On Friday, MPs will vote on the project for the first time.

Mick Murray Ann has curly hair and glasses, is smiling, wearing a black top and silver dangling earrings Mick Murray

Ann came to Dignitas in 2014 after being diagnosed with a terminal illness

“I helped them out of compassion, and I think that’s one of the things that’s a little bit missing in the current debate,” Murray said of his friends Bob and Ann.

The couple had been living in North Wales and had been married for a long time when 68-year-old Ann was diagnosed with progressive supranuclear palsy (PSP), which causes falls and a gradual loss of mobility.

“It’s a terrible disease and at the end of her life she wasn’t able to do anything for herself. She had to be fed, toileted and washed, but her mind was still working,” Murray said.

Ann traveled to Dignitas in February 2014 and died “peacefully with her husband and a group of friends who were traveling there,” Murray added.

A year later, Bob, who was an “active mountaineer and climber,” was diagnosed with an aggressive form of mesothelioma, a cancer that affects the lining of the lungs.

“Bob was taking enough morphine to kill a horse,” Murray said.

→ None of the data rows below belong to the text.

import Literature.Computability.QuantumComplexity.StabilizerSimulationGadgetProofs
import HarnessLib

/-!
# Gadgetization with an explicit Clifford gate list

Topic `Literature/Computability/QuantumComplexity`, namespace `StabilizerFormalism`; support file for
the discharge of `MehrabanTahmasbi2024_PSharpP_subset_PPoly_of_stabilizerRank_poly`
(`StabilizerRankPermanent.lean`). `StabilizerSimulationGadgetProofs.gadgetize` writes an oracle-free
Clifford+`T` circuit `U` with `t` `T`-gates as `U ψ = c · (1 ⊗ ⟨0^t|) C (ψ ⊗ |T⟩^{⊗t})` with `C` SOME
element of the Clifford monoid (Bravyi et al. 2019, §2.3.1 eq. (16)). A polynomial-time machine,
however, consumes `C` as a GATE LIST: here the same induction is redone keeping `C` as an explicit
`T`-free, oracle-free list of Clifford+`T` gates on `N + t` wires (each Clifford gate transported along
`Fin.castAddEmb`, each `T` gate replaced by one `CNOT` onto a fresh magic wire), with the explicit
scalar `c = (√2)^t`:

* `tCount_map_mapWiresGate`, `isOracleFree_map_mapWiresGate` — transport bookkeeping;
* **`gadgetizeList`** — `∃ C` (oracle-free, `T`-count `0`) with
  `U ψ = (√2)^t · projZ t (C (ψ ⊗ |T⟩^{⊗t}))` for all `ψ`;
* `mulVec_tensorVec_basisState_apply` — the entry formula
  `(M (|w⟩ ⊗ ξ))(z) = Σ_v M[z, (w, v)] ξ(v)` used to read such identities as statements about
  amplitudes.

## References

* S. Bravyi, D. Browne, P. Calpin, E. Campbell, D. Gosset, M. Howard, *Simulation of quantum
  circuits by low-rank stabilizer decompositions*, Quantum 3 (2019) 181, §2.3.1 eqs. (15)–(16).
* S. Mehraban, M. Tahmasbi, arXiv:2305.10277 (STOC 2024), proof of Thm. 1.6 ("for an appropriate
  polynomial-size Clifford circuit `C_f`").
-/

noncomputable section

namespace Literature.Computability.QuantumComplexity

open _root_.Computability Cryptography Matrix

namespace StabilizerFormalism

variable {N : ℕ}

/-! ### Transport bookkeeping -/

/-- Transport along a wire embedding preserves being a `T` gate. [folklore] -/
theorem isT_mapWiresGate {N' : ℕ} (ι : Fin N ↪ Fin N') (g : QGate cliffordT N) :
    (mapWiresGate ι g).isT = g.isT := by
  cases g with
  | gate g e => cases g <;> rfl
  | oracle k e => rfl

/-- Transport preserves the `T`-count of a gate list. [folklore] -/
theorem tCount_map_mapWiresGate {N' : ℕ} (ι : Fin N ↪ Fin N') (L : List (QGate cliffordT N)) :
    (⟨L.map (mapWiresGate ι)⟩ : QCircuit cliffordT N').tCount = (⟨L⟩ : QCircuit cliffordT N).tCount := by
  induction L with
  | nil => rfl
  | cons g L ih =>
    rw [List.map_cons, QCircuit.tCount_cons, QCircuit.tCount_cons, isT_mapWiresGate]
    exact congrArg (· + _) ih

/-- Transport preserves oracle-freeness of a gate list. [folklore] -/
theorem isOracleFree_map_mapWiresGate {N' : ℕ} (ι : Fin N ↪ Fin N') {L : List (QGate cliffordT N)}
    (hL : ∀ g ∈ L, g.IsOracleFree) : ∀ g ∈ L.map (mapWiresGate ι), g.IsOracleFree := by
  intro g hg
  obtain ⟨g', hg', rfl⟩ := List.mem_map.1 hg
  exact isOracleFree_mapWiresGate ι (hL g' hg')

/-- The matrix of a transported gate list. [cite: NielsenChuang2010, §4.2] -/
theorem toMatrix_map_mapWiresGate {N' : ℕ} (ι : Fin N ↪ Fin N') (A : Language Bool) (L : List (QGate cliffordT N)) :
    (⟨L.map (mapWiresGate ι)⟩ : QCircuit cliffordT N').toMatrix A = placeGate ι ((⟨L⟩ : QCircuit cliffordT N).toMatrix A) :=
  toMatrix_mapWires ι A ⟨L⟩

/-! ### Gadgetization, list form -/

/-- One Clifford gate more, list form: prepend the transported gate. [cite: BravyiEtAl2019, §2.3.1] -/
theorem gadgetizeList_clifford_step (A : Language Bool) {t : ℕ} (g : QGate cliffordT N) {c : ℂ}
    {C : List (QGate cliffordT (N + t))} {L : List (QGate cliffordT N)}
    (hV : ∀ ψ : QReg N → ℂ, (⟨L⟩ : QCircuit cliffordT N).toMatrix A *ᵥ ψ =
      c • projZ t ((⟨C⟩ : QCircuit cliffordT (N + t)).toMatrix A *ᵥ tensorVec ψ (tensorPow magicT t)))
    (ψ : QReg N → ℂ) :
    (⟨g :: L⟩ : QCircuit cliffordT N).toMatrix A *ᵥ ψ =
      c • projZ t ((⟨mapWiresGate (Fin.castAddEmb t) g :: C⟩ : QCircuit cliffordT (N + t)).toMatrix A *ᵥ
        tensorVec ψ (tensorPow magicT t)) := by
  rw [QCircuit.toMatrix_cons, ← Matrix.mulVec_mulVec, hV, QCircuit.toMatrix_cons, toMatrix_mapWiresGate,
    ← Matrix.mulVec_mulVec, placeGate_castAddEmb_mulVec_tensorVec]

/-- The list of the `T` step: a `CNOT` from wire `q` onto the fresh magic wire `N + t`, then the old
list transported along `Fin.castAddEmb 1`. [cite: BravyiEtAl2019, §2.3.1 eqs. (15)–(16)] -/
def tStepList (t : ℕ) (q : Fin N) (C : List (QGate cliffordT (N + t))) : List (QGate cliffordT (N + t + 1)) :=
  cnotOn (Fin.castAdd 1 (Fin.castAdd t q)) (Fin.natAdd (N + t) 0) (castAdd_one_ne_natAdd (Fin.castAdd t q)) ::
    C.map (mapWiresGate (Fin.castAddEmb 1))

/-- One `T` gate more, list form: a fresh magic wire, a `CNOT` gadget onto it, and the old list
transported along `Fin.castAddEmb 1`. [cite: BravyiEtAl2019, §2.3.1 eqs. (15)–(16)] -/
theorem gadgetizeList_T_step (A : Language Bool) {t : ℕ} (q : Fin N) {c : ℂ}
    {C : List (QGate cliffordT (N + t))} {L : List (QGate cliffordT N)}
    (hV : ∀ ψ : QReg N → ℂ, (⟨L⟩ : QCircuit cliffordT N).toMatrix A *ᵥ ψ =
      c • projZ t ((⟨C⟩ : QCircuit cliffordT (N + t)).toMatrix A *ᵥ tensorVec ψ (tensorPow magicT t)))
    (ψ : QReg N → ℂ) :
    ((⟨L⟩ : QCircuit cliffordT N).toMatrix A * placeGate (wireEmb q) tGate) *ᵥ ψ =
      (c * invSqrt2⁻¹) • projZ (t + 1)
        ((⟨tStepList t q C⟩ : QCircuit cliffordT (N + (t + 1))).toMatrix A *ᵥ
          tensorVec ψ (tensorPow magicT (t + 1))) := by
  have hne := castAdd_one_ne_natAdd (Fin.castAdd t q)
  have hgad := projZ_cnot_mulVec_tensorVec_magicT (Fin.castAdd t q) (tensorVec ψ (tensorPow magicT t))
  rw [tensorVec_tensorVec_one, ← wireEmb_trans_castAddEmb, ← placeGate_placeGate,
    placeGate_castAddEmb_mulVec_tensorVec] at hgad
  have hgad' : tensorVec (placeGate (wireEmb q) tGate *ᵥ ψ) (tensorPow magicT t) =
      invSqrt2⁻¹ • projZ 1 (placeGate (pairEmb (Fin.castAdd 1 (Fin.castAdd t q)) (Fin.natAdd (N + t) 0) hne) cnot *ᵥ
        tensorVec (a := N) (b := t + 1) ψ (tensorPow magicT (t + 1))) := by
    rw [tensorPow_succ_eq, hgad, smul_smul, inv_mul_cancel₀ invSqrt2_ne_zero, one_smul]
  rw [← Matrix.mulVec_mulVec, hV, hgad', Matrix.mulVec_smul, projZ_smul, smul_smul, projZ_succ t,
    show ((⟨tStepList t q C⟩ : QCircuit cliffordT (N + (t + 1))).toMatrix A) =
      placeGate (Fin.castAddEmb 1) ((⟨C⟩ : QCircuit cliffordT (N + t)).toMatrix A) *
        placeGate (pairEmb (Fin.castAdd 1 (Fin.castAdd t q)) (Fin.natAdd (N + t) 0) hne) cnot by
      rw [tStepList, QCircuit.toMatrix_cons, toMatrix_map_mapWiresGate, cnotOn_toMatrix],
    ← Matrix.mulVec_mulVec, projZ_placeGate_castAddEmb_mulVec]

/-- **Gadgetization with an explicit gate list** (Bravyi et al. 2019, §2.3.1 eq. (16)): for an
oracle-free Clifford+`T` gate list `L` with `t` `T`-gates there is an ORACLE-FREE, `T`-FREE gate list
`C` on `N + t` wires with `U_L ψ = (√2)^t · (1 ⊗ ⟨0^t|) U_C (ψ ⊗ |T⟩^{⊗t})` for every `ψ`.
[cite: BravyiEtAl2019, §2.3.1 eq. (16)] -/
theorem gadgetizeList (A : Language Bool) :
    ∀ (L : List (QGate cliffordT N)), (∀ g ∈ L, g.IsOracleFree) → ∀ t : ℕ,
      (⟨L⟩ : QCircuit cliffordT N).tCount = t →
        ∃ C : List (QGate cliffordT (N + t)), (∀ g ∈ C, g.IsOracleFree) ∧
          (⟨C⟩ : QCircuit cliffordT (N + t)).tCount = 0 ∧
          ∀ ψ : QReg N → ℂ, (⟨L⟩ : QCircuit cliffordT N).toMatrix A *ᵥ ψ =
            (invSqrt2⁻¹ ^ t) • projZ t ((⟨C⟩ : QCircuit cliffordT (N + t)).toMatrix A *ᵥ tensorVec ψ (tensorPow magicT t))
  | [], _, t, ht => by
    rw [QCircuit.tCount_nil] at ht
    subst ht
    refine ⟨[], fun _ h => absurd h List.not_mem_nil, rfl, fun ψ => ?_⟩
    rw [QCircuit.toMatrix_nil, Matrix.one_mulVec, Matrix.one_mulVec, pow_zero, one_smul,
      projZ_zero_tensorVec_tensorPow_zero]
  | QGate.oracle k e :: L, hof, t, _ => absurd (hof _ List.mem_cons_self) id
  | QGate.gate g e :: L, hof, t, ht => by
    have hofL : ∀ g' ∈ L, QGate.IsOracleFree g' := fun g' hg' => hof g' (List.mem_cons_of_mem _ hg')
    rw [QCircuit.tCount_cons] at ht
    cases g with
    | T =>
      rw [QGate.isT_gate_T, if_pos rfl] at ht
      subst ht
      obtain ⟨C, hC, hC0, hV⟩ := gadgetizeList A L hofL _ rfl
      refine ⟨tStepList _ (embT e 0) C, ?_, ?_, fun ψ => ?_⟩
      · intro g hg
        rcases List.mem_cons.1 hg with rfl | hg
        · exact trivial
        · exact isOracleFree_map_mapWiresGate _ hC g hg
      · rw [show ((⟨tStepList _ (embT e 0) C⟩ : QCircuit cliffordT _).tCount) =
            (⟨C.map (mapWiresGate (Fin.castAddEmb 1))⟩ : QCircuit cliffordT _).tCount + 0 from QCircuit.tCount_cons _ _,
          tCount_map_mapWiresGate, hC0]
      · rw [QCircuit.toMatrix_cons, QGate.toMatrix_gate,
          show placeGate e (cliffordT.mat CliffordTOp.T) = placeGate (wireEmb (embT e 0)) tGate from
            congrArg (fun f : Fin 1 ↪ Fin N => placeGate f tGate) (emb_one_eq_wireEmb (embT e)),
          gadgetizeList_T_step A (embT e 0) hV, pow_succ]
    | H =>
      rw [QGate.isT_gate_H] at ht
      simp only [Bool.false_eq_true, if_false, add_zero] at ht
      obtain ⟨C, hC, hC0, hV⟩ := gadgetizeList A L hofL t ht
      refine ⟨_, ?_, ?_, gadgetizeList_clifford_step A _ hV⟩
      · intro g hg
        rcases List.mem_cons.1 hg with rfl | hg
        · exact trivial
        · exact hC g hg
      · rw [QCircuit.tCount_cons, hC0]; rfl
    | S =>
      rw [QGate.isT_gate_S] at ht
      simp only [Bool.false_eq_true, if_false, add_zero] at ht
      obtain ⟨C, hC, hC0, hV⟩ := gadgetizeList A L hofL t ht
      refine ⟨_, ?_, ?_, gadgetizeList_clifford_step A _ hV⟩
      · intro g hg
        rcases List.mem_cons.1 hg with rfl | hg
        · exact trivial
        · exact hC g hg
      · rw [QCircuit.tCount_cons, hC0]; rfl
    | CNOT =>
      rw [QGate.isT_gate_CNOT] at ht
      simp only [Bool.false_eq_true, if_false, add_zero] at ht
      obtain ⟨C, hC, hC0, hV⟩ := gadgetizeList A L hofL t ht
      refine ⟨_, ?_, ?_, gadgetizeList_clifford_step A _ hV⟩
      · intro g hg
        rcases List.mem_cons.1 hg with rfl | hg
        · exact trivial
        · exact hC g hg
      · rw [QCircuit.tCount_cons, hC0]; rfl

/-! ### Reading gadget identities as amplitudes -/

/-- **Entry formula**: `(M (|w⟩ ⊗ ξ))(z) = Σ_v M[z, (w, v)] ξ(v)`. [cite: NielsenChuang2010, §2.1.7] -/
theorem mulVec_tensorVec_basisState_apply {t : ℕ} (M : Matrix (QReg (N + t)) (QReg (N + t)) ℂ) (w : QReg N)
    (ξ : QReg t → ℂ) (z : QReg (N + t)) :
    (M *ᵥ tensorVec (basisState w) ξ) z = ∑ v : QReg t, M z (Fin.append w v) * ξ v := by
  rw [Matrix.mulVec, dotProduct, sum_qReg_add]
  rw [Finset.sum_eq_single w]
  · refine Finset.sum_congr rfl fun v _ => ?_
    rw [tensorVec_append, basisState_apply, if_pos rfl, one_mul]
  · intro a _ ha
    refine Finset.sum_eq_zero fun v _ => ?_
    rw [tensorVec_append, basisState_apply, if_neg ha, zero_mul, mul_zero]
  · intro h; exact absurd (Finset.mem_univ _) h

/-- `projZ` reads the entry at the label extended by zeros (restated for rewriting). [folklore] -/
theorem projZ_apply' {t : ℕ} (Φ : QReg (N + t) → ℂ) (x : QReg N) : projZ t Φ x = Φ (Fin.append x fun _ => false) := rfl

end StabilizerFormalism

end Literature.Computability.QuantumComplexity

“He also decided to go to Dignitas, and we went there just a year and a little after his wife was there.”

Speaking about his friend’s death, Murray said: ‘Bob decided to play Beethoven’s Ninth Symphony, Ode to Joy.

Mick Murray Bob sits outside behind a stone wall, sharing a chair with two Alsatian dogs. He smiles at the camera.Mick Murray

Mr Murray’s friend Bob went to Dignitas after being diagnosed with terminal lung cancer.

“We wanted to celebrate his life as best we could. It would be even nicer if we were in England, in his house, at home.”

“Both Bob and Ann would have preferred to die at home, with a group of friends, probably drinking too much red wine.

“This path was not possible for them,” Murray said.

“I thought it was the most humane thing they could do, considering they were both ineligible for palliative care.”

Critics of the assisted dying bill fear it will mean elderly and vulnerable patients will be put under pressure to end their lives.

Opponents warn you could come under pressure to end your life and are calling on the government to focus on improving palliative care instead.

Paralympian and member of the House of Lords, Baroness Grey-Thompson, is a vocal critic.

Dignity in Dying Mick sits in the garden and looks straight at the camera. She wears a light collared top.Dignity in dying

Since the deaths of his friends, Murray has been campaigning for assisted dying

She previously told the BBC she was concerned about “the impact on vulnerable and disabled people, (the risk of) coercive control and the ability of doctors to make a diagnosis within six months.”

Actress and disability rights activist Liz Carr, author of a documentary for BBC One Better to be dead? he is also against changing the law.

“Some of us have very real concerns based on our lived experience and what has happened in other countries where it is legal,” she wrote in X.

Dr Gordon Macdonald, director of the Care Not Killing campaign group, said: “This bill is being prepared in indecent haste and ignores deep-seated problems in the UK’s broken and patchy palliative care system.”

Dr. Bill Noble is a retired palliative medicine consultant.

He said: “I think it should be a completely legal process; it should be something like a civil matter, such as a divorce, adoption, power of attorney, or marriage.

“It’s something you choose in your life, which is a much broader issue than just medical, and I believe that if it’s going to happen, there has to be a rigorous process to ensure that people aren’t doing it for the wrong reason, the wrong reason is family coercion , it’s rare, but it happens, I’ve seen it.”